Deceptive LLMs, Model Poisoning, and Other Little Known Generative AI Security Risks
LLM security awareness is low. It's time for more people to consider key scenarios
Many people think prompt injections represent the primary threat to generative AI foundation model security. Well-crafted prompts can indeed be used for inappropriate data exfiltration and other unwanted model behavior. However, there are more pernicious threats that few people have considered.
One threat is data poisoning. This involves seeding a model with false data during one of its training stages, which can corrupt model outputs and performance. Other threats involve intentional or unintentional model poisoning that alters how models behave.
Deceptive LLMs
AI researchers from Anthropic, MILA, Oxford, and other research organizations collaborated on a new study examining deceptive large language models (LLM). The research confirmed concerns that LLMs with deceptive instrument alignment and model poisoning could elude attempts to identify security vulnerabilities either through a perversion of the reward mechanism or through intentional deceit.
The study also evaluated the ability to detect these vulnerabilities through reinforcement learning and supervised fine-tuning. The researchers concluded:
In this work, we demonstrated:
We can train models to have backdoors that, when triggered, involve switching from writing safe code to inserting code vulnerabilities (Section 3).
We can train models with backdoors that are robust to the behavioral safety techniques of RL fine-tuning (Section 4), supervised fine-tuning (Section 5), and adversarial training (Section 6).
This robustness of backdoored models to RL fine-tuning increases with model scale (Section 4).
Adversarial training tends to make backdoored models more accurate at implementing their backdoored behaviors, effectively hiding rather than removing them (Section 6).
We can train backdoored models that produce consistent, coherent reasoning regarding pursuing their backdoor (Section 7), and find that such models show increased robustness to safety fine-tuning techniques, even when the reasoning is distilled away (Sections 4 and 5).
Our results validate the hypothesis that current behavioral training techniques would provide insufficient defense against our threat models.
…
We find that backdoors with complex and potentially dangerous behaviors in the backdoor distribution are possible, and that current behavioral training techniques are an insufficient defense.
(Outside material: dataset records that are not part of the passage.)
import Summits.Ventures.PercRepro.Night2NonFatColoopPhi

/-!
# night-2: the NON-FAT case of (FAIR) — the coloop count over the pairs independent modulo the plane (gen 37)

The remainder `R = T ∖ B′` of a thin four-point member `B′` inside the coloop target `T = Q ∪ {y}` not only avoids
`P = cl (W ∖ y)`: `(W ∖ y) ∪ R` spans `V` (`rk (G ∖ B′) ≥ 5`), i.e. the two points of `R` are INDEPENDENT MODULO `P`
(`five_le_rkN_erase_union_sdiff`).  So the member faces inject into the pairs `R ⊆ (T ∖ K) ∖ P` with `rk ((W ∖ y) ∪ R) ≥ 5`
(`card_thin_faces_le_indep_pairs`), and with the weight `phiM m₀` of `Night2NonFatColoopPhi`:
**`faceSum_insert_le_indep_pairs`**: `faceSum T ≤ 2 · phiM m₀ · #{R : |R| = 2, R ⊆ (T ∖ K) ∖ P, rk ((W ∖ y) ∪ R) ≥ 5}`, and the
coloop point's term is at least the reciprocal (`level_one_term_ge_of_coloop_indep`).  This is the sharp form of the coloop bound:
pairs inside a hyperplane through `P` (two points of `T′` on one plane through the line of `W`, say) do not count.
Paper: proofs/NIGHT-2-g37.md §2.
-/

namespace PercRepro.Shadow

open PercRepro.ThmH PercRepro.PerFlat

variable {α : Type*} [DecidableEq α] {M : Matroid α} [M.Finite] {G : Finset α}

open scoped Classical in
/-- The pairs of points of `(T ∖ K) ∖ cl (W ∖ y)` (`T = Q ∪ {y}`) independent modulo `W ∖ y`: `(W ∖ y) ∪ R` spans `V`. -/
noncomputable def indepPairs (M : Matroid α) [M.Finite] (G B : Finset α) (z y : α) : Finset (Finset α) :=
  (((insert y (insert z B) \ coloops M G) \ clF M ((G \ insert z B).erase y)).powersetCard 2).filter
    (fun R => 5 ≤ rkN M ((G \ insert z B).erase y ∪ R))

/-- **`(W ∖ y) ∪ (T ∖ B′)` spans `V`** for a thin member `B′ ⊆ T = Q ∪ {y}`: it contains `G ∖ B′`, of rank `≥ 5`. -/
theorem five_le_rkN_erase_union_sdiff (hG : G ∈ flatsQ M (5 + 1)) (hd : (gr M \ G).card = 2)
    {B : Finset α} (hB : B ∈ thinMembers M 5 G) {z : α} (hz : z ∈ G \ clF M B) {y : α}
    {B' : Finset α} (hB' : B' ∈ thinMembers M 5 G) :
    5 ≤ rkN M ((G \ insert z B).erase y ∪ (insert y (insert z B) \ B')) := by
  have h5 : 5 ≤ rkN M (G \ B') := five_le_rkN_sdiff_of_mem_Uq hd (mem_membersIn.1 (mem_thinMembers.1 hB').1).1
  have hsub : G \ B' ⊆ (G \ insert z B).erase y ∪ (insert y (insert z B) \ B') := by
    intro e he
    rw [Finset.mem_sdiff] at he
    rw [Finset.mem_union, Finset.mem_erase, Finset.mem_sdiff, Finset.mem_sdiff]
    by_cases heT : e ∈ insert y (insert z B)
    · exact Or.inr ⟨heT, he.2⟩
    · left
      refine ⟨fun h => heT (h ▸ Finset.mem_insert_self _ _), he.1, fun h => heT (Finset.mem_insert_of_mem h)⟩
  have _ := hG
  have _ := hB
  have _ := hz
  exact le_trans h5 (rkN_mono hsub)

open scoped Classical in
/-- **The member faces inside a coloop target inject into the pairs independent modulo the plane.** -/
theorem card_thin_faces_le_indep_pairs (hG : G ∈ flatsQ M (5 + 1)) (hd : (gr M \ G).card = 2)
    (hk : kColoops M G = 1) {B : Finset α} (hB : B ∈ thinMembers M 5 G) (hnP : ¬ bigP M G B) {z : α}
    (hz : z ∈ G \ clF M B) {y : α} (hy : y ∈ G \ insert z B)
    (hr : rkN M ((G \ insert z B).erase y) ≤ 3) :
    ((thinMembers M 5 G).filter (fun B' => ¬ bigP M G B' ∧ B' ⊆ insert y (insert z B))).card ≤
      (indepPairs M G B z y).card := by
  have hd' : (gr M \ G).card ≤ 5 := by omega
  unfold indepPairs
  apply Finset.card_le_card_of_injOn (fun B' => insert y (insert z B) \ B')
  · intro B' hB'
    rw [Finset.mem_coe, Finset.mem_filter] at hB'
    obtain ⟨hB'thin, hnP', hB'T⟩ := hB'
    rw [Finset.mem_coe, Finset.mem_filter, Finset.mem_powersetCard]
    have hKB' : coloops M G ⊆ B' := coloops_subset_of_mem_thinMembers hG hd' hB'thin
    have hdisj := sdiff_disjoint_clF_of_thin_subset hG hd hk hB hnP hz hy hr hB'thin hnP' hB'T
    refine ⟨⟨?_, ?_⟩, five_le_rkN_erase_union_sdiff hG hd hB hz hB'thin⟩
    · intro e he
      rw [Finset.mem_sdiff, Finset.mem_sdiff]
      rw [Finset.mem_sdiff] at he
      refine ⟨⟨he.1, fun hK => he.2 (hKB' hK)⟩, ?_⟩
      exact Finset.disjoint_left.1 hdisj (Finset.mem_sdiff.2 he)
    · have h6 := card_insert_sdiff_coloops_eq_six hG hd hk hB hnP hz hy
      have h4 := card_sdiff_eq_four_of_not_bigP hG hd hk hB'thin hnP'
      have hsub : B' \ coloops M G ⊆ insert y (insert z B) \ coloops M G :=
        Finset.sdiff_subset_sdiff hB'T (le_refl _)
      have heq : insert y (insert z B) \ B' = (insert y (insert z B) \ coloops M G) \ (B' \ coloops M G) := by
        ext e
        simp only [Finset.mem_sdiff, not_and, not_not]
        constructor
        · rintro ⟨heT, heB'⟩
          exact ⟨⟨heT, fun hK => heB' (hKB' hK)⟩, fun h => absurd h heB'⟩
        · rintro ⟨⟨heT, heK⟩, h⟩
          exact ⟨heT, fun heB' => heK (h heB')⟩
      show (insert y (insert z B) \ B').card = 2
      rw [heq, Finset.card_sdiff_of_subset hsub, h6, h4]
  · intro B₁ hB₁ B₂ hB₂ heq
    rw [Finset.mem_coe, Finset.mem_filter] at hB₁ hB₂
    simp only at heq
    have h1 : B₁ = insert y (insert z B) \ (insert y (insert z B) \ B₁) := (Finset.sdiff_sdiff_eq_self hB₁.2.2).symm
    have h2 : B₂ = insert y (insert z B) \ (insert y (insert z B) \ B₂) := (Finset.sdiff_sdiff_eq_self hB₂.2.2).symm
    rw [h1, h2, heq]

open scoped Classical in
/-- **The face sum of a coloop target over the pairs independent modulo the plane, with the true weight.** -/
theorem faceSum_insert_le_indep_pairs (hG : G ∈ flatsQ M (5 + 1)) (hd : (gr M \ G).card = 2)
    (hk : kColoops M G = 1) {B : Finset α} (hB : B ∈ thinMembers M 5 G)
    (hnP : ¬ bigP M G B) {z : α} (hz : z ∈ G \ clF M B) {y : α} (hy : y ∈ G \ insert z B)
    (hr : rkN M ((G \ insert z B).erase y) ≤ 3) {m₀ : ℕ}
    (hm : ∀ B' ∈ thinMembers M 5 G, ¬ bigP M G B' → B' ⊆ insert y (insert z B) → m₀ ≤ (G \ clF M B').card) :
    faceSum M G (insert y (insert z B)) ≤
      2 * phiM m₀ * ((indepPairs M G B z y).card : ℚ) := by
  have hd' : (gr M \ G).card ≤ 5 := by omega
  have hcount := card_thin_faces_le_indep_pairs hG hd hk hB hnP hz hy hr
  unfold faceSum
  calc ∑ B' ∈ (thinMembers M 5 G).filter (fun B' => ¬ bigP M G B' ∧ B' ⊆ insert y (insert z B)),
        phiFace M B' * (((insert y (insert z B) \ coloops M G) \ clF M B').card : ℚ)
      ≤ ∑ B' ∈ (thinMembers M 5 G).filter (fun B' => ¬ bigP M G B' ∧ B' ⊆ insert y (insert z B)), phiM m₀ * 2 := by
        apply Finset.sum_le_sum
        intro B' hB'
        rw [Finset.mem_filter] at hB'
        obtain ⟨hB'thin, hnP', hB'T⟩ := hB'
        have hphi := phiFace_le_of_le hG hd hB'thin (hm B' hB'thin hnP' hB'T)
        have hc : (((insert y (insert z B) \ coloops M G) \ clF M B').card : ℚ) ≤ 2 := by
          have h6 := card_insert_sdiff_coloops_eq_six hG hd hk hB hnP hz hy
          have h4 := card_sdiff_eq_four_of_not_bigP hG hd hk hB'thin hnP'
          have hsub : B' \ coloops M G ⊆ insert y (insert z B) \ coloops M G :=
            Finset.sdiff_subset_sdiff hB'T (le_refl _)
          have hsub2 : (insert y (insert z B) \ coloops M G) \ clF M B' ⊆
              (insert y (insert z B) \ coloops M G) \ (B' \ coloops M G) := by
            intro e he
            rw [Finset.mem_sdiff] at he ⊢
            refine ⟨he.1, fun h => he.2 ?_⟩
            exact subset_clF_of_subset_gr ((subset_G_of_mem_thinMembers hB'thin).trans (mem_flatsQ.1 hG).1)
              (Finset.mem_sdiff.1 h).1
          have := Finset.card_le_card hsub2
          rw [Finset.card_sdiff_of_subset hsub, h6, h4] at this
          exact_mod_cast this
        exact mul_le_mul hphi hc (by positivity) (phiM_nonneg _)
    _ = phiM m₀ * 2 * (((thinMembers M 5 G).filter
          (fun B' => ¬ bigP M G B' ∧ B' ⊆ insert y (insert z B))).card : ℚ) := by
        rw [Finset.sum_const, nsmul_eq_mul, mul_comm]
    _ ≤ phiM m₀ * 2 * ((indepPairs M G B z y).card : ℚ) := by
        apply mul_le_mul_of_nonneg_left _ (mul_nonneg (phiM_nonneg _) (by norm_num))
        exact_mod_cast hcount
    _ = 2 * phiM m₀ * ((indepPairs M G B z y).card : ℚ) := by ring

open scoped Classical in
/-- **The level-1 term of a coloop point, sharp form**: `≥ 1 / (2 · phiM m₀ · #independent pairs)`. -/
theorem level_one_term_ge_of_coloop_indep (hG : G ∈ flatsQ M (5 + 1)) (hd : (gr M \ G).card = 2)
    (hk : kColoops M G = 1) (hs : ∀ e ∈ gr M, ∀ f ∈ gr M, e ≠ f → rkN M {e, f} = 2)
    (hl : ∀ e ∈ gr M, M.Indep {e}) {B : Finset α}
    (hB : B ∈ thinMembers M 5 G) (hnP : ¬ bigP M G B) {z : α} (hz : z ∈ G \ clF M B)
    (hl0 : loss M 5 G B z ≠ 0) {y : α} (hy : y ∈ G \ insert z B)
    (hr : rkN M ((G \ insert z B).erase y) ≤ 3) {m₀ : ℕ}
    (hm : ∀ B' ∈ thinMembers M 5 G, ¬ bigP M G B' → B' ⊆ insert y (insert z B) → m₀ ≤ (G \ clF M B').card) :
    1 / (2 * phiM m₀ * ((indepPairs M G B z y).card : ℚ)) ≤
      vCap M G (insert y (insert z B)) / faceSum M G (insert y (insert z B)) := by
  have hT : insert y (insert z B) ∈ tgtSets M 5 G B z :=
    level_one_targets_subset hG hB hz (Finset.mem_image.2 ⟨y, hy, rfl⟩)
  have hpos := faceSum_pos_of_mem_tgtSets hG hd hk hB hnP hz hl0 hT
  have hle := faceSum_insert_le_indep_pairs hG hd hk hB hnP hz hy hr hm
  rw [vCap_insert_eq_one_of_rkN_erase_le_three hG hd hk hs hl hB hnP hr]
  have hcpos : 0 < 2 * phiM m₀ * ((indepPairs M G B z y).card : ℚ) := lt_of_lt_of_le hpos hle
  rw [div_le_div_iff₀ hcpos hpos]
  linarith

end PercRepro.Shadow
import Summits.QuantumFields.YangMills.Theorems.AllWindowsColdBoxBoxHighLineConnectedFourPointPrelims

/-!
# `ConnectedFourPoint`, cubic pair — per-pair estimate in the edge chart: two centred `|ℓ^c|²`'s against two `tripleForm` vertices

LEAD seat `ym-line-sfw-p2` (g78), cell ym-idea-1; U5 prep, helper-grade (`U5-BLOCKERS.md` §2 lift L3: «`f″(0) = κ₄,₀(c₀,c_T,U,U)` evaluated EXACTLY
(connected 4-point diagrams at the Gaussian)»).  By parity and crude Hölder every piece of `κ₄,₀` except the CUBIC PAIR is already small; the cubic pair is
`κ₄(L̃₀, L̃_T, V₃, V₃) = E₀[L̃₀L̃_T V₃²] − E₀[L̃₀L̃_T]E₀[V₃²]` with `V₃ = β Σ_p tripleForm_p + O(‖a‖⁵)` (✓T-S5.7a) and `L = Σ_c |ℓ^c|²`.  This file proves the
PER-PAIR, PER-COLOUR estimate behind it, in the chart letters of ✓`…Step2Wick`:

★★ `abs_connected_linCurvSq_tripleForm_pair_le` — for `H ≥ 1`, `β > 0`, base points `x₀, x_T` (observables `ℓ^{c₀}_{plaq12At x₀}`, `ℓ^{c_T}_{plaq12At x_T}`),
vertices `tripleForm T (plaqVar_{(x,μ,ν)})`, `tripleForm T' (plaqVar_{(y,μ',ν')})` with `|T|, |T'| ≤ B`, and PROPAGATOR BOUNDS between the free edges of the four
plaquettes (`m₀`: `x₀ ↔ x_T`, `ax`: `x₀ ↔ x`, `ay`: `x₀ ↔ y`, `bx`: `x_T ↔ x`, `by`: `x_T ↔ y`, `Mxy`: `x ↔ y`, all in the shape of ✓`cross_propagator_le`),

  `|E₀[:A²::B²:·tF·tF'] − E₀[:A²::B²:]·E₀[tF·tF']| ≤ (384B)²·(864·(16m₀)·Mxy²·Σ + 324·Mxy·Σ²)`,  `Σ := 4ax·4by + 4ay·4bx`,

`A = linCurv H (plaq12At x₀) · c₀`, `:A²: = A² − E₀[A²]`, `E₀ = gaussAvg β H`.  Route: ✓`gaussAvg_eq_integral_pi` (transfer to the legs process under `P_β`),
✓`tripleForm_plaqVar_expansion` (each vertex = `Σ_k c_k ·` three colour-distinct coordinate legs, `Σ|c_k| ≤ 384B`), ✓7e `quadFormSplit` (`A` = signed sum of at
most four coordinate legs), and per monomial pair ✓`WickTwoPairs.abs_connected_wick22_twoVertex_le` (one-line and no-line connected diagrams; same-side
attachments vanish).  With ✓S3b (`cross_propagator_le`: every bound `~ (2β)⁻¹(1+log H)/(1+d)²`) and ✓`cubeTwoCentreSums` the sum over `p, p′, c₀, c_T` is
`≲ (1+log H)⁷/β³` — RELATIVE `H⁸·polylog/β` against the main term on the bulk window (8θ < 1), replacing B3's Cauchy–Schwarz `H¹²/β` (next file).

Tree only (✓GaussAvgTransfer, ✓WickTwoPairsSides, ✓TripleBond chain, ✓QuadFormSplit) + Mathlib; no definitions; standard axioms.  HONEST LABEL: one brick of the RECORDED lift L3 of
the NEXT rung U5 (⟨stmt-QuantumFields-24336⟩, UNSTAFFED); ⟨24004⟩ ⟨24336⟩ and this seat's crux ⟨stmt-QuantumFields-22884⟩ remain OPEN; route AllWindowsColdBox is DRAFT; no
crux, rung or summit is proved; **the Yang–Mills mass gap is NOT proved by this file; no summit is proved by a line.**
-/

set_option autoImplicit false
Our results are particularly striking in the case of adversarial training, where we find that training on adversarial examples teaches our models to improve the accuracy of their backdoored policies rather than removing the backdoor.
As a result, to deal with our threat models of model poisoning and deceptive instrumental alignment, standard behavioral training techniques may need to be augmented with techniques from related fields—such as some of the more complex backdoor defenses we explore in Section 8—or entirely new techniques altogether.
What it Means
Deceptive instrument alignment arises unintentionally. The model identifies the reward of operating with alignment during reinforcement learning (RL). However, this merely hides areas of misalignment. The model learns to avoid showing its misalignment but does not eliminate it, which means misaligned token outputs are likely to emerge at some point. It appears that more reinforcement learning about identifying misalignment can even make the models more capable of concealing their hidden behavior.
Model poisoning is an example of intentional misalignment. During development, training, or fine-tuning steps, the model is intentionally corrupted. The study offers examples of trigger prompts or other events that will activate the misalignment. Triggers could be prompts passed to the LLM or something in the code that guides toward misaligned outputs after a certain date.
The study replicated these vulnerabilities and found that traditional techniques for identifying misalignment or preventing it were inadequate. It appears that even Anthropic’s helpful, harmless, and honest (HHH) constitutional AI approach does not eliminate deceptive LLM features.
This will become a higher priority for many enterprise generative AI users as they consider transitioning proof of concept pilots to production solutions in 2024 and 2025. Model poisoning attributes are likely to bypass safety and security guardrails.
Enterprises may be more susceptible to these issues than the leading LLM providers. This is because they are not building their own foundation models and have little insight into their operating characteristics, nor do they know much about the data used in training or the reinforcement learning techniques, data, and personnel. This may lead enterprises to ask LLM providers for more legal protection against these model corruption risks.
In addition, I have been hearing more about the topic of “Red Teaming” LLM-backed solutions to identify potential quality, safety, and security risks. “Red Teaming” is a technique employed to simulate actions that may be taken by adversaries. It is a common process in cybersecurity.
Given the study’s findings, it may be important for companies to start their Red Teaming before supervised fine-tuning (SPT). The study found that robustness (i.e., resistance) against revealing model corruption can be increased during fine-tuning. Red Teaming before SPT may be a way to assess the models prior to the time and expense of training.
Finally, the study found that the misaligned tendencies or triggers are harder to identify in larger models. This suggests there may be security benefits to employing smaller LLMs. An important trend in 2024 and 2025 will be the rise of security solutions and techniques to begin closing these vulnerability threats.